Big performance differences between x86-64 and ARM?

dh.murakami · October 4, 2024, 9:54am

Just a quick question to the Dynare team: could you double check if there are any large performance differences during the mode finding stage of estimation (with OccBin) between x86-64 and ARM versions of macOS+MATLAB for mode_compute=5?

I am well aware of the raw instruction-per-clock performance differences between Intel’s CPUs (especially pre Alder Lake-based CPU architectures) and Apple’s M-series CPUs. However, mode finding that takes 3-6 hours on my M1-based machine takes literal days on my Intel machine. They both have a similar number of CPU cores (4E+4P Apple M1 vs 10C,20T Intel Core i9-10910). Each core on the Intel CPU is slower than the M1, but still the performance gap just in terms of hardware isn’t this big.

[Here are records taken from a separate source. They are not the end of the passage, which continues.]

import Literature.NumberTheory.Sieve.MatomakiRadziwillLemma3VK
import Literature.NumberTheory.LFunctions.VinogradovZetaSumEstimate
import HarnessLib

/-!
# Matomäki–Radziwiłł 2016, Lemma 3 and Lemma 11 — discharged

Topic `Literature/NumberTheory/Sieve`.  Everything in this file is PROVED; it introduces no definition and
no named fact.  It discharges the two named facts of `MatomakiRadziwillProp1Inputs.lean` that were still
consumed as hypotheses (`(h3 : MatomakiRadziwill2016_lemma3)`, `(h11 : MatomakiRadziwill2016_lemma11)`):

* `MatomakiRadziwill2016_lemma3_holds` — K. Matomäki, M. Radziwiłł, *Multiplicative functions in short
  intervals*, Ann. of Math. (2) 183 (2016), **Lemma 3** (§3; the Halász-type bound for
  `∑_{X ≤ n ≤ 2X} f(n) n^{-1-it}` over integers with a typical factorisation, as vendored);
* `MatomakiRadziwill2016_lemma11_holds` — ibid., **Lemma 11** (§7; for every `ε > 0` a constant `C` with
  `∑_{t ∈ 𝒯} |∑_{P ≤ p ≤ 2P} a_p p^{-it}|² ≤ C (P + |𝒯| P exp(-log P/(log T)^{2/3+ε}) (log T)²) ∑_p |a_p|²/log P`
  for `P, T ≥ 2` and `1`-spaced `𝒯 ⊂ [-T, T]`, as vendored).

The file cannot be the module of the two `def`s (`MatomakiRadziwillProp1Inputs.lean` is imported by the
proofs), hence this sibling `…Holds` module.  Nothing is re-proved: both printed proofs are in the tree
conditionally on a Vinogradov–Korobov zero-free region — `MatomakiRadziwill2016_lemma3_of_vk`
(`MatomakiRadziwillLemma3VK.lean`: the Granville–Soundararajan form of Halász's theorem, proved, and the
Vinogradov–Korobov prime tail) and `MatomakiRadziwill2016_lemma11_of_vk` (`MatomakiRadziwillLemma11.lean`:
the twisted explicit formula in short intervals) — and the region is the tree theorem
`LFunctions.VKZeta.exists_hasVKZeroFreeRegion : ∃ c > 0, HasVKZeroFreeRegion c 21`
(`LFunctions/VinogradovZetaSumEstimate.lean`, from Vinogradov's mean value theorem, Ivić 1985, Lemma 6.3
and Theorem 6.2).  Companion discharges: `MatomakiRadziwill2016_theorem1_holds`, `…_prop1_holds`
(`MatomakiRadziwillProofs.lean`), `…_theorem3_holds` (`MatomakiRadziwillTheorem3Holds.lean`),
`matomaki_radziwill_holds` (`ParityWave0MatomakiRadziwillHolds.lean`).

## References
* K. Matomäki, M. Radziwiłł, *Multiplicative functions in short intervals*, Ann. of Math. (2) 183
  (2016), no. 3, 1015–1056; doi:10.4007/annals.2016.183.3.6, arXiv:1501.04585 — Lemma 3 (§3) and
  Lemma 11 (§7). [MatomakiRadziwillAnnals2016]
* A. Ivić, *The Riemann Zeta-Function*, John Wiley & Sons 1985 (Dover 2003), Lemma 6.3 and Theorem 6.2.
  [Ivic1985]
-/

noncomputable section

namespace Literature.NumberTheory.Sieve

open Literature.NumberTheory.LFunctions

/-- **Matomäki–Radziwiłł 2016, Lemma 3, proved**: the named fact `MatomakiRadziwill2016_lemma3`
(`MatomakiRadziwillProp1Inputs.lean`) holds — `MatomakiRadziwill2016_lemma3_of_vk` at the tree's
unconditional Vinogradov–Korobov region `VKZeta.exists_hasVKZeroFreeRegion`.
[cite: MatomakiRadziwillAnnals2016, Lemma 3] -/
theorem MatomakiRadziwill2016_lemma3_holds : MatomakiRadziwill2016_lemma3 := by
  obtain ⟨c, hc, hVK⟩ := VKZeta.exists_hasVKZeroFreeRegion
  exact MatomakiRadziwill2016_lemma3_of_vk hc hVK

/-- **Matomäki–Radziwiłł 2016, Lemma 11, proved**: the named fact `MatomakiRadziwill2016_lemma11`
(`MatomakiRadziwillProp1Inputs.lean`) holds — `MatomakiRadziwill2016_lemma11_of_vk` at the tree's
unconditional Vinogradov–Korobov region `VKZeta.exists_hasVKZeroFreeRegion`.
[cite: MatomakiRadziwillAnnals2016, Lemma 11] -/
theorem MatomakiRadziwill2016_lemma11_holds : MatomakiRadziwill2016_lemma11 := by
  obtain ⟨c, hc, hVK⟩ := VKZeta.exists_hasVKZeroFreeRegion
  exact MatomakiRadziwill2016_lemma11_of_vk hc hVK

end Literature.NumberTheory.Sieve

I’m wondering if the x86-64 version of Dynare is having some kind of suboptimal compilation issue? Has anyone else noticed this on their own computers?

jpfeifer · October 4, 2024, 10:57am

That seems like a question for @wmutschl and @sebastien

wmutschl · October 15, 2024, 7:43pm

I think the short answer: the M chips are really good and much better and have full priority from Apple.

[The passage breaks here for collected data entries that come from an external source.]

import Summits.BirchSwinnertonDyer.Rank1Residual.X10.MuTransferThreeOfFine
import Summits.BirchSwinnertonDyer.Rank1Residual.X10.MuTransferThreeRankOneAnyImage
import HarnessLib

/-!
# N2 (class X10b, `p = 3`) and class X10 PER PAIR, MODULO KATO'S ZETA-ELEMENT PACKAGE F1 ALONE —
# companion of `X10/MuTransferThreeOfFine.lean`: the rank-`1` forms, Miller's `BSD(E,3)` at the
# `3 ∤ #Ш_an` pairs in BOTH ranks (N2, and class X10 with either image), and the literal-model RECORD
# shapes — with the node `KatoMuTransferThree`, Kato's Thm. 17.4 at the pair and the Mazur–Tate `σ` ALL
# discharged (cell `b2b-bsdres`, unit `b2b-bsdres-x10` = N2 class lead, GEN 41; TOOL — theorems only, no
# definition, no named fact, nothing booked)

HONEST FRAMING (run/shared/lean/b2b/bsd-rank1-residual/, verbatim in every file): the goal of the
cell is to DELETE the COMBINATION-SHAPED residual classes of the Birch–Swinnerton-Dyer formula for
ALL analytic-rank `≤ 1` elliptic curves over `ℚ` — "full BSD formula for every rank `≤ 1` curve in
class `C`" assembled STRICTLY from published theorems — so that the rank-`≤ 1` remainder becomes
exactly the CONSTRUCTION-SHAPED classes, which are TYPED (missing-input `Prop`s), NOT attempted.
This is not "finishing BSD".  Class X10b (= N2) keeps its label CONSTRUCTION-SHAPED / NEEDS X_A3
(RESIDUAL-MAP §I N2): the class-level X_A3 needs `AnalyticMuZeroOnClassX10b` (barrier B3, class-wide),
which only per-pair certificates supply.  Nothing is booked by this file; no census word and no mark
moves; everything below is PER PAIR.  PARTITION (D-0054): X10b∧¬Surj (A5) × p = 3 (and class X10 at
`3`, either image) — types-the-object-of; closes NONE.

## What (x10 GEN 41, X10-AUDIT §47; see the companion file for §0–§2 and the full rationale)

The three cell-side binders of GEN 35/36's per-pair layer are consequences in the tree of ONE published
construction fact F1 = `Kato2004.exists_divisibilityInputs_fineQuotient_zeta` (Kato 2004 Thm. 12.5/12.6,
Ex. 13.3, (14.9.3), Prop. 17.11, §17.13; aside 19843 of rung K6): `hT3 := X10.katoMuTransferThree_of_fine`
(GEN 40), `hK` / `hkato := X10.kato_divisibility[_three]_of_fine` (§0 of the companion; the observation of k6-c2
g6's `Theorems.smallImageMuTransfer_kato_divisibility_of_fine`, p482919), `hMT := mazur_tate_sigma_exists_odd_holds`
(x1a).  Binders that REMAIN: F1 (`hfine`); PUBLISHED `Schneider1985_order_charGenerator_odd` (`hS`),
`perrinRiou_rankOne_leadingTerms_odd` (`hPR`), `nonempty_modularParametrizationData` (`hmodP`),
`rank_eq_analyticRank_of_analyticRank_le_one` (`hGZK`), `realPeriodRat_eq_unit_mul_plusPeriod_three` (`h3`);
finite per-pair certificates `hcertA` (unit coefficient of `L_3(f, α)`), `hunit` (`3 ∤ #Ш_an`), `hSch`
(Schneider certificate at rank `1`, rider I1); census data `hL` / `hr1`.

§3 rank `1`: `missingUpperBoundAt_three_rankOne_of_fine[_anyImage]`,
`bsdp_three_rankOne_of_fine_of_shaAn_unit[_anyImage]`.  §4 both ranks:
`bsdp_three_onClassX10b_of_fine_of_shaAn_unit` (N2 — supersedes GEN 40's
`bsdp_three_of_fine_of_shaAn_unit_onClassX10b`, which still carried Kato's Thm. 17.4 at the pair, and
`bsdp_three_of_thm12_4_of_fine_of_shaAn_unit_onClassX10b`), `bsdp_three_onClassX10_of_fine_of_shaAn_unit`
(EITHER image: X10a′ through the good-ordinary tower + Kato (3), X10b through the `μ`-transfer).  §5 the
literal-model RECORD shapes (`MuZeroRoad` namespace): `bsdp_three_of_ainvs_of_fine_of_shaAn_unit`,
`mazurMainConjecture_three_of_ainvs_of_fine_of_bsdp`, `missingUpperBoundAt_three_of_ainvs_of_fine`.

READING for N2 (evidence; no label moves): per pair and flag-free, `BSD(E,3)` at the 292 N2 cells with
`3 ∤ #Ш_an` rests on EXACTLY ONE cell-external open input — the published construction fact F1 — plus
refereed-in-print named facts and finite certificates (+ the Schneider rider at rank `1`).

References: K. Kato, Astérisque 295 (2004) Thm. 12.6 (p. 222), Thm. 17.4 (p. 273), §17.13 (pp. 279–280)
[Kato2004Asterisque]; R. Greenberg, LNM 1716 (1999) Conj. 1.11, Thm. 4.1 [GreenbergLNM1716]; B.
Perrin-Riou, Bull. SMF 115 (1987) §1.4 Cor. 1.8 [PerrinRiou1987]; J. Balakrishnan, J. S. Müller, W. Stein,
Math. Comp. 85 (2016) Thm. 1.7 [BalakrishnanMullerStein2015]; C. Wuthrich, Doc. Math. 19 (2014) Lemma 20
[Wuthrich2014]; B. Mazur, Invent. Math. 44 (1978) Prop. 6.3 (1) [Mazur1978]; R. L. Miller, LMS J. Comput.
Math. 14 (2011) Def. 1.1 [Miller2011LMS]; cell files X10-AUDIT.md §40–§47.
-/

set_option autoImplicit false
import Literature.MathematicalPhysics.QuantumFieldTheory.Balaban1983to89.B8LeafModelZdPer
import Literature.MathematicalPhysics.QuantumFieldTheory.Balaban1983to89.B8TorusShiftLandau
import Literature.MathematicalPhysics.QuantumFieldTheory.Balaban1983to89.B7TranslationCovariance

/-!
# `Balaban1983to89.B8LeafModelZdPerTransfer` — [Balaban1985RegularSpaces] THEOREMS 2 AND 4 PASS FROM THE `ℤᵈ` FAMILY `zdGF3` TO ITS
# `P`-PERIODIC SUB-MODEL `zdGF3Per` AT EVERY MEMBER WITH PERIODIC GEOMETRY: «exactly one gauge transformation u» ⇒ `u` IS PERIODIC
# (the G-B8-T2S device «uniqueness ⇒ periodicity», here for a GENERAL admissible domain sequence)

statement-level skeleton of published theorems with citation tags; proofs where landed; nothing here is a claim about the
Yang–Mills mass gap

PDF held: `paper:balaban1985-cmp99-regular-spaces-gauge-fixing` (journal page = PDF page + 74); pp. 77, 81–83, 86–88.

## THE PRINTED TEXT

p. 83 [PDF 9]: «**Theorem 2.** There exist constants B₁, B₂(β₀), c₁ such that for arbitrary U₀, U′U₀ satisfying (1.33)–(1.35) with α₀ + α₁ ≤ c₁, there exists
exactly one gauge transformation u defined on Ω₀, satisfying (1.29) and such that the following conditions are satisfied [(1.36)–(1.39)]»;
p. 88 [PDF 14]: «**Theorem 4.** There exists a constant c₁ such that for arbitrary U₀, U′U₀ satisfying (1.33), (1.34), (1.66) with α₀ + α₁ ≤ c₁ there
exists exactly one gauge transformation u defined on Ω₀, with values in the group G, satisfying the conditions R₀ūʲ = 1 on Λ_j and (1.37), (1.38), (1.62)»;
p. 77 [PDF 3]: every object lives on the finite torus `T_η` («we admit the case when some domains Ω_j are equal to T_η»).

## WHY THIS FILE (cell `pub-ymgap`, HUMAN RULING D-0062; director-ym №217 (1) (Q2): the (β′-PERIODIC) road behind the ∅ [B8] display; plan g86 PENS-217;
dag-n05-d g14's P4 DESIGN + P3-REQUEST «the ∃-witness members t2 ∕ t4 ∕ t8 at the periodic family need the transfer — TAKEN by dag-n05-c (P1 lineage)»; count-neutral)

N05's knits prove the ℤᵈ member theorems `B8.Thm2Printed ∕ Thm4Printed (fun j => (zdGF3 … (ι j)).toGFData)` (modulo [4]-type sockets).  The periodic pin
(`Node00/CarriersB8Per`, dag-n05-w1) reads the leaf over the PERIODIC family `famB8OfRecordPer θ β len P j := zdGF3Per θ.𝔸 θ.L β len j.toZdIdx P` (P1,
`B8LeafModelZdPer`).  Hypotheses pass from periodic data to the ℤᵈ member for free (P1 §3, `Iff.rfl`); the CONCLUSION «∃! u» does not: the ℤᵈ witness
`u : zdGF3.GT` must be shown `P`-periodic to be a `zdGF3Per.GT`.  THE DEVICE (lit-balaban's `B8Thm2TorusPeriodic.thm2_torus_periodic_of_socketsE` for
«Ω_j = T_η ∀ j», generalised here to EVERY domain sequence with `P`-periodic `Ω_l` and label-periodic towers `Λs ∕ 𝔅`): the translate `t_v u`, `v ∈ Pℤᵈ`,
satisfies (1.29) and (1.36)–(1.39) ∕ (1.37), (1.38), (1.62) for the SAME (periodic) data — every clause of n05-a's `zdGF3` bodies is translation covariant at
periodic geometry (§2–§4) — hence equals `u` by print's «exactly one»; uniqueness inside the periodic class is the ℤᵈ one restricted.

## WHAT IS PROVED (kernel, 0 sorry; theorems only)

§1 set-level shift invariance at a periodic set: `plaqTouches_add_iff`, `isSide_add_iff`, `sideTouches_add_iff`, `bondTouches_add_iff`, `indicator_shiftCfg_of_periodic`;
§2 ★ `mlogCfg_shiftCfg_of_periodic` (the canonical masked exponent of translated data at periodic `Ω`), `iEta_shiftCfg`, ★ `bondNorm_shiftCfg_of_periodic`;
§3 ★ `restr129_shiftCfg_of_periodic` ((1.29) at label-periodic towers), ★ `QT_shiftCfg_of_periodic`, ★ `isLandau138_shiftCfg_of_periodic` ((1.38), multiplier form);
§4 the clauses in `zdGF3`'s exact bodies are translation covariant at periodic geometry, one lemma each: ★ `c162_shiftCfg_of_periodic` ((1.36)₁ ∕ (1.62)),
★ `c136grad_shiftCfg_of_periodic` ((1.36)₂), ★ `c136holder_shiftCfg_of_periodic` ((1.36)₃), ★ `c137_shiftCfg_of_periodic`, ★ `landauW_shiftCfg_of_periodic`, ★ `c139_shiftCfg_of_periodic`;
§5 `period_smul_eq_pow_smul`, ★★ `isPeriodic_of_unique` (THE DEVICE, abstract in the property), ★★★ `thm4Printed_per_of_zd`, ★★★ `thm2Printed_per_of_zd` — along any index ∕ period maps `ι, p` with `P`-periodic `Ω_l`, `Lᵏ ∣ P`, and `(P∕Lʲ)`-periodic
`Λs k j ∕ Λb k j` (`j ≤ k`; at the (1.5)-members these are dag-n05-w2's `B8IdxB8SubDPeriodicTowers` theorems, at `IdxB8SubDPer` members the law fields):
`B8.Thm4Printed B₁′ (zdGF3 ∘ ι) → B8.Thm4Printed B₁′ (zdGF3Per ∘ (ι, p))`, same for Theorem 2 — SAME constants.

## HONEST SCOPE

Bookkeeping ∕ translation covariance + two transfers of EXISTING ℤᵈ member theorems; nothing of [Balaban1985RegularSpaces]'s estimates is proved; the ℤᵈ
theorems' sockets are whatever their knits display (OUTER re-key: binders at periodic MEMBERS, inner arguments still over all `ℤᵈ` fields; the periodic-ARGUMENT
socket editions are N06's lane).  Theorem 8 (surviving form) is the sibling file's (tranche B).  `d ≥ 1` not needed; `L ≥ 1`.  Count-neutral; N05 NOT
discharged; one finite `T⁴` programme at fixed `ε`; nothing continuum ∕ ℝ⁴ ∕ OS ∕ mass-gap ∕ Clay.  Unit `pub-ymgap-dag-n05-c` (g16), 2026-08-28.  No `sorry`,
no `def`, no `instance`, no `notation`.
-/

noncomputable section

There could indeed be several factors at play here:

Compilation Optimization: Some of Dynare‘s dependencies might not be optimized as well for x86-64 architecture (Intel), especially on macOS. Since Apple has prioritized ARM (M1/M2/M3/M4) chips with their latest OS updates and compilers, it’s possible that the Intel version is not as optimized, particularly for mode-finding algorithms which might be sensitive to compiler-level optimizations.
MATLAB and BLAS Libraries: MATLAB’s performance can vary between different architectures, particularly due to the underlying math libraries it uses (e.g., Intel MKL vs Apple’s Accelerate framework), which can slow down large matrix operations that are common in mode-finding routines.
Parallelism Issues: Although your Intel Core i9-10910 has more threads overall, it’s possible that the mode-finding process doesn’t utilize them efficiently. The M1’s architecture, with its unified memory and highly efficient cores, might allow MATLAB and Dynare to make better use of available hardware resources. On the other hand, threading and parallelism performance on older Intel architectures might not be as well-optimized, leading to higher latency.
Thermal Throttling: Intel chips, particularly older generations, are prone to thermal throttling under heavy loads. If your Intel machine is hitting thermal limits, it could significantly reduce its performance during sustained workloads like mode finding. The M chips, due to their efficiency, may avoid this issue and maintain consistent performance over long periods.
macOS vs Intel on Linux or Windows: If you are using macOS on both machines, it might be worth comparing the performance on an Intel machine running Linux, where optimizations for Intel’s architecture could be more robust.

In short: the M chips are just great

dh.murakami · November 15, 2024, 10:13am

I think I will pull the trigger on one of the M4-based Macs!

One more thing @wmutschl: Do you have any general advice for parallel options when doing Bayesian estimation in Dynare? How do you personally like to setup the number of, say, RWMH chains relative to the number of CPU cores you have and the NumberOfThreadsPerJob in the parallel config file?